> _Your goal_
Within the entries below, find every line that has the string "hseq", then copy it.

> _Data extract_
import Mathlib.Analysis.Complex.ExponentialBounds
import Summits.KontsevichZagierPeriods.Zeta5Search.RecurrenceCertificateRates
import Summits.KontsevichZagierPeriods.Zeta5Search.CalibrationAperyRecurrence
import HarnessLib

/-!
# ζ(5) search — calibration: EXACT Apéry asymptotics and the Apéry exponent `13.417…` for `ζ(3)` (cell `pub-zeta5`, TYPER)

HONEST FRAMING: systematic search; no irrationality claim unless certified.

The Poincaré upgrade `RecurrenceCertificateRates.lean` instantiated on the calibration certificate
`aperyRecurrenceCertificate : RecurrenceCertificate (zetaValue 3)` (`CalibrationAperyRecurrence.lean`:
Apéry's numbers `bₙ = q_{n,n}`, `aₙ = p_{n,n}`, recurrence `y_{n+2} = sₙ y_{n+1} - tₙ yₙ`, box
`[33, 34]` from `N = 62`, denominators `lcm(1..n)³`). PROVED here (0 sorry):

* `tendsto_sApery`, `tendsto_tApery` — `sₙ → 34`, `tₙ → 1` (limiting equation `x² = 34x - 1`);
* `aperyLimitData` — the Poincaré data with `λ∞ = 17 + 12√2 = (1+√2)⁴` (`33 ≤ λ∞`, `|1| < 33²`);
* `tendsto_ratio_qT` — `b_{n+1}/bₙ → (1+√2)⁴`; `tendsto_log_qT_div` — `log bₙ / n → 4 log(1+√2)`
  in the form `log (17+12√2) = 3.52549…`; `tendsto_root_qT`; the numerators `aₙ` likewise
  (`tendsto_log_abs_pT_div`): the classical Apéry asymptotics, as exact limits;
* `not_liouvilleWith_zetaThree` — **the Apéry exponent**: `¬ LiouvilleWith p (ζ(3))` for every
  `p > 1 + (log(17+12√2) + 3)/(log(17+12√2) - 3) = 13.41782…`, i.e. `μ(ζ(3)) ≤ 13.417…` (Apéry 1979),
  PROVED from the tree's Apéry table + prime number theorem + Poincaré; and the rounded instance
  `not_liouvilleWith_fourteen : ¬ LiouvilleWith 14 (zetaValue 3)` (via `log(17+12√2) > 7/2`).
  The record `μ(ζ(3)) < 5.513891` (Rhin–Viola 2001) is a cited fact in the tree
  (`Literature.…RhinViola2001`); the present weaker bound is the first PROVED measure for `ζ(3)` here.
-/

noncomputable section

open Filter Topology Finset
open Literature.NumberTheory.Transcendental
open Literature.NumberTheory.Transcendental.Apery

namespace Summit.KontsevichZagierPeriods.Zeta5Search

namespace CalibrationAperyRecurrence

/-! ### Limits of the coefficients -/

/-- `1/(n+1) → 0` along `ℕ`. -/
private theorem tendsto_inv_succ : Tendsto (fun m : ℕ => (1 : ℝ) / ((m : ℝ) + 1)) atTop (𝓝 0) :=
  tendsto_one_div_add_atTop_nhds_zero_nat

/-- **`sₙ → 34`** (`sₙ = (34(n+1)³ + 51(n+1)² + 27(n+1) + 5)/(n+2)³`). -/
theorem tendsto_sApery : Tendsto (fun n : ℕ => (sApery n : ℝ)) atTop (𝓝 34) := by
  set F : ℝ → ℝ := fun y => 34 + 51 * y + 27 * y ^ 2 + 5 * y ^ 3 with hF
  set G : ℝ → ℝ := fun y => (1 + y) ^ 3 with hG
  have hGpos : ∀ m : ℕ, 0 < G (1 / ((m : ℝ) + 1)) := by intro m; rw [hG]; positivity
  have hseq : ∀ m : ℕ, (sApery m : ℝ) = F (1 / ((m : ℝ) + 1)) / G (1 / ((m : ℝ) + 1)) := by
    intro m
    have hm : (m : ℝ) + 1 ≠ 0 := by positivity
    have hm2 : (m : ℝ) + 2 ≠ 0 := by positivity
    rw [eq_div_iff (hGpos m).ne']
    unfold sApery
    push_cast
    rw [hF, hG]
    simp only
    field_simp
    ring
  have hFc : Continuous F := by rw [hF]; fun_prop
  have hGc : Continuous G := by rw [hG]; fun_prop
  have hF0 : Tendsto (fun m : ℕ => F (1 / ((m : ℝ) + 1))) atTop (𝓝 (F 0)) :=
    (hFc.tendsto 0).comp tendsto_inv_succ
  have hG0 : Tendsto (fun m : ℕ => G (1 / ((m : ℝ) + 1))) atTop (𝓝 (G 0)) :=
    (hGc.tendsto 0).comp tendsto_inv_succ
  have hG0ne : G 0 ≠ 0 := by rw [hG]; norm_num
  have hlim : F 0 / G 0 = 34 := by rw [hF, hG]; norm_num
  rw [← hlim]
  exact (hF0.div hG0 hG0ne).congr fun m => (hseq m).symm

/-- **`tₙ → 1`** (`tₙ = (n+1)³/(n+2)³`). -/
theorem tendsto_tApery : Tendsto (fun n : ℕ => (tApery n : ℝ)) atTop (𝓝 1) := by
  set G : ℝ → ℝ := fun y => (1 + y) ^ 3 with hG
  have hGpos : ∀ m : ℕ, 0 < G (1 / ((m : ℝ) + 1)) := by intro m; rw [hG]; positivity
  have hteq : ∀ m : ℕ, (tApery m : ℝ) = 1 / G (1 / ((m : ℝ) + 1)) := by
    intro m
    have hm : (m : ℝ) + 1 ≠ 0 := by positivity
    have hm2 : (m : ℝ) + 2 ≠ 0 := by positivity
    rw [eq_div_iff (hGpos m).ne']
    unfold tApery
    push_cast
    rw [hG]
    simp only
    field_simp
    ring
  have hGc : Continuous G := by rw [hG]; fun_prop
  have hG0 : Tendsto (fun m : ℕ => G (1 / ((m : ℝ) + 1))) atTop (𝓝 (G 0)) :=
    (hGc.tendsto 0).comp tendsto_inv_succ
  have hG0ne : G 0 ≠ 0 := by rw [hG]; norm_num
  have hlim : 1 / G 0 = 1 := by rw [hG]; norm_num
  rw [← hlim]
  exact (tendsto_const_nhds.div hG0 hG0ne).congr fun m => (hteq m).symm

/-! ### The dominant root `17 + 12√2 = (1+√2)⁴` -/

/-- `(1+√2)⁴ = 17 + 12√2`. -/
theorem one_add_sqrt_two_pow_four : (1 + Real.sqrt 2) ^ 4 = 17 + 12 * Real.sqrt 2 := by
  have hs : Real.sqrt 2 ^ 2 = 2 := Real.sq_sqrt (by norm_num)
  linear_combination (Real.sqrt 2 ^ 2 + 4 * Real.sqrt 2 + 8) * hs

/-- **The Poincaré data of the Apéry certificate**: `sₙ → 34`, `tₙ → 1`, `λ∞ = 17 + 12√2`
(`λ∞² = 34λ∞ - 1`, `33 ≤ λ∞`, `|1| < 33²`). -/
def aperyLimitData : aperyRecurrenceCertificate.LimitData where
  a := 34
  b := 1
  lam := 17 + 12 * Real.sqrt 2
  tendsto_s := tendsto_sApery
  tendsto_t := tendsto_tApery
  charEq := by
    have hs : Real.sqrt 2 ^ 2 = 2 := Real.sq_sqrt (by norm_num)
    linear_combination 144 * hs
  lam_le := by
    -- `4/3 < √2`, so `33 < 17 + 12√2 = 33.97…` (inlined: the bare inequality is already a lemma
    -- elsewhere in the tree, `LSTWord.four_thirds_lt_sqrt_two`, in an unrelated Computability module)
    have h : (4 / 3 : ℝ) < Real.sqrt 2 := by
      rw [show (4 / 3 : ℝ) = Real.sqrt (16 / 9) by
        rw [show (16 / 9 : ℝ) = (4 / 3) ^ 2 by norm_num, Real.sqrt_sq (by norm_num)]]
      exact Real.sqrt_lt_sqrt (by norm_num) (by norm_num)
    have e : ((aperyRecurrenceCertificate.lam : ℚ) : ℝ) = 33 := by
      norm_num [aperyRecurrenceCertificate]
    rw [e]; linarith
  contr := by
    have e : ((aperyRecurrenceCertificate.lam : ℚ) : ℝ) = 33 := by
      norm_num [aperyRecurrenceCertificate]
    rw [e]; norm_num

/-- The denominator exponent of the Apéry certificate is `δ₀ = 3` (`Dₙ = lcm(1..n)³`). -/
theorem denomRate₀_apery : aperyRecurrenceCertificate.denomRate₀ = 3 := by
  unfold RecurrenceCertificate.denomRate₀
  simp [aperyRecurrenceCertificate]

/-! ### Exact Apéry asymptotics -/

/-- **`b_{n+1}/bₙ → (1+√2)⁴`** for Apéry's numbers `bₙ = q_{n,n}`. -/
theorem tendsto_ratio_qT :
    Tendsto (fun n : ℕ => (qT (n + 1) (n + 1) : ℝ) / qT n n) atTop (𝓝 ((1 + Real.sqrt 2) ^ 4)) := by
  rw [one_add_sqrt_two_pow_four]
  exact aperyLimitData.tendsto_ratio

/-- **`log bₙ / n → log (17+12√2) = 4 log(1+√2) = 3.52549…`**. -/
theorem tendsto_log_qT_div :
    Tendsto (fun n : ℕ => Real.log (qT n n : ℝ) / n) atTop (𝓝 (Real.log (17 + 12 * Real.sqrt 2))) :=
  aperyLimitData.tendsto_log_u_div

/-- `bₙ^{1/n} → 17 + 12√2`. -/
theorem tendsto_root_qT :
    Tendsto (fun n : ℕ => (qT n n : ℝ) ^ (1 / (n : ℝ))) atTop (𝓝 (17 + 12 * Real.sqrt 2)) :=
  aperyLimitData.tendsto_root_u

/-- The numerators `aₙ = p_{n,n}` have the same rate: `log|aₙ|/n → log (17+12√2)`. -/
theorem tendsto_log_abs_pT_div :
    Tendsto (fun n : ℕ => Real.log |(pT n n : ℝ)| / n) atTop (𝓝 (Real.log (17 + 12 * Real.sqrt 2))) :=
  aperyLimitData.tendsto_log_abs_v_div

/-! ### The Apéry exponent -/

/-- **Apéry's irrationality exponent for `ζ(3)` (PROVED)**: `¬ LiouvilleWith p (ζ(3))` for every
`p > 1 + (log(17+12√2) + 3)/(log(17+12√2) - 3) = 13.41782…`. -/
theorem not_liouvilleWith_zetaThree {p : ℝ}
    (hp : 1 + (Real.log (17 + 12 * Real.sqrt 2) + 3) / (Real.log (17 + 12 * Real.sqrt 2) - 3) < p) :
    ¬ LiouvilleWith p (zetaValue 3) := by
  have h := aperyLimitData.not_liouvilleWith_sharp (by norm_num [aperyLimitData]) (expo := p)
  rw [denomRate₀_apery] at h
  refine h ?_
  simpa [aperyLimitData] using hp

/-- `log (17 + 12√2) > 7/2` (`e^{7/2} = 33.115… < 33.970… = 17 + 12√2`; from `e < 2.7182818286`). -/
theorem seven_halves_lt_log : (7 / 2 : ℝ) < Real.log (17 + 12 * Real.sqrt 2) := by
  have hpos : (0 : ℝ) < 17 + 12 * Real.sqrt 2 := by positivity
  rw [Real.lt_log_iff_exp_lt hpos]
  -- `exp (1/2) < 1.6488` since `exp (1/2)² = e < 2.7182818286 < 1.6488²`
  have hsq : Real.exp (1 / 2) ^ 2 = Real.exp 1 := by
    rw [← Real.exp_nat_mul]; norm_num
  have hhalf : Real.exp (1 / 2) < 16488 / 10000 := by
    have h1 : Real.exp (1 / 2) ^ 2 < (16488 / 10000 : ℝ) ^ 2 := by
      rw [hsq]; exact lt_trans Real.exp_one_lt_d9 (by norm_num)
    exact lt_of_pow_lt_pow_left₀ 2 (by norm_num) h1
  have h7 : Real.exp (7 / 2) = Real.exp (1 / 2) ^ 7 := by
    rw [← Real.exp_nat_mul]; norm_num
  have hpow : Real.exp (1 / 2) ^ 7 < (16488 / 10000 : ℝ) ^ 7 :=
    pow_lt_pow_left₀ hhalf (Real.exp_pos _).le (by norm_num)
  -- `√2 > 1.414`, so `17 + 12√2 > 33.968 > 1.6488⁷ = 33.126…`
  have hs : (1414 / 1000 : ℝ) < Real.sqrt 2 := by
    rw [show (1414 / 1000 : ℝ) = Real.sqrt ((1414 / 1000) ^ 2) by rw [Real.sqrt_sq (by norm_num)]]
    exact Real.sqrt_lt_sqrt (by norm_num) (by norm_num)
  rw [h7]
  have hnum : (16488 / 10000 : ℝ) ^ 7 < 17 + 12 * (1414 / 1000) := by norm_num
  linarith

/-- **`μ(ζ(3)) < 14`, PROVED**: `ζ(3)` is not `14`-Liouville (rounding of the Apéry exponent
`13.417…`; uses only `log(17+12√2) > 7/2`). -/
theorem not_liouvilleWith_fourteen : ¬ LiouvilleWith 14 (zetaValue 3) := by
  refine not_liouvilleWith_zetaThree ?_
  have hL := seven_halves_lt_log
  set L := Real.log (17 + 12 * Real.sqrt 2) with hLdef
  have h3 : 0 < L - 3 := by linarith
  have hfrac : (L + 3) / (L - 3) < 13 := by
    rw [div_lt_iff₀ h3]; linarith
  linarith

end CalibrationAperyRecurrence

end Summit.KontsevichZagierPeriods.Zeta5Search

> _Result_
  have hseq : ∀ m : ℕ, (sApery m : ℝ) = F (1 / ((m : ℝ) + 1)) / G (1 / ((m : ℝ) + 1)) := by
  exact (hF0.div hG0 hG0ne).congr fun m => (hseq m).symm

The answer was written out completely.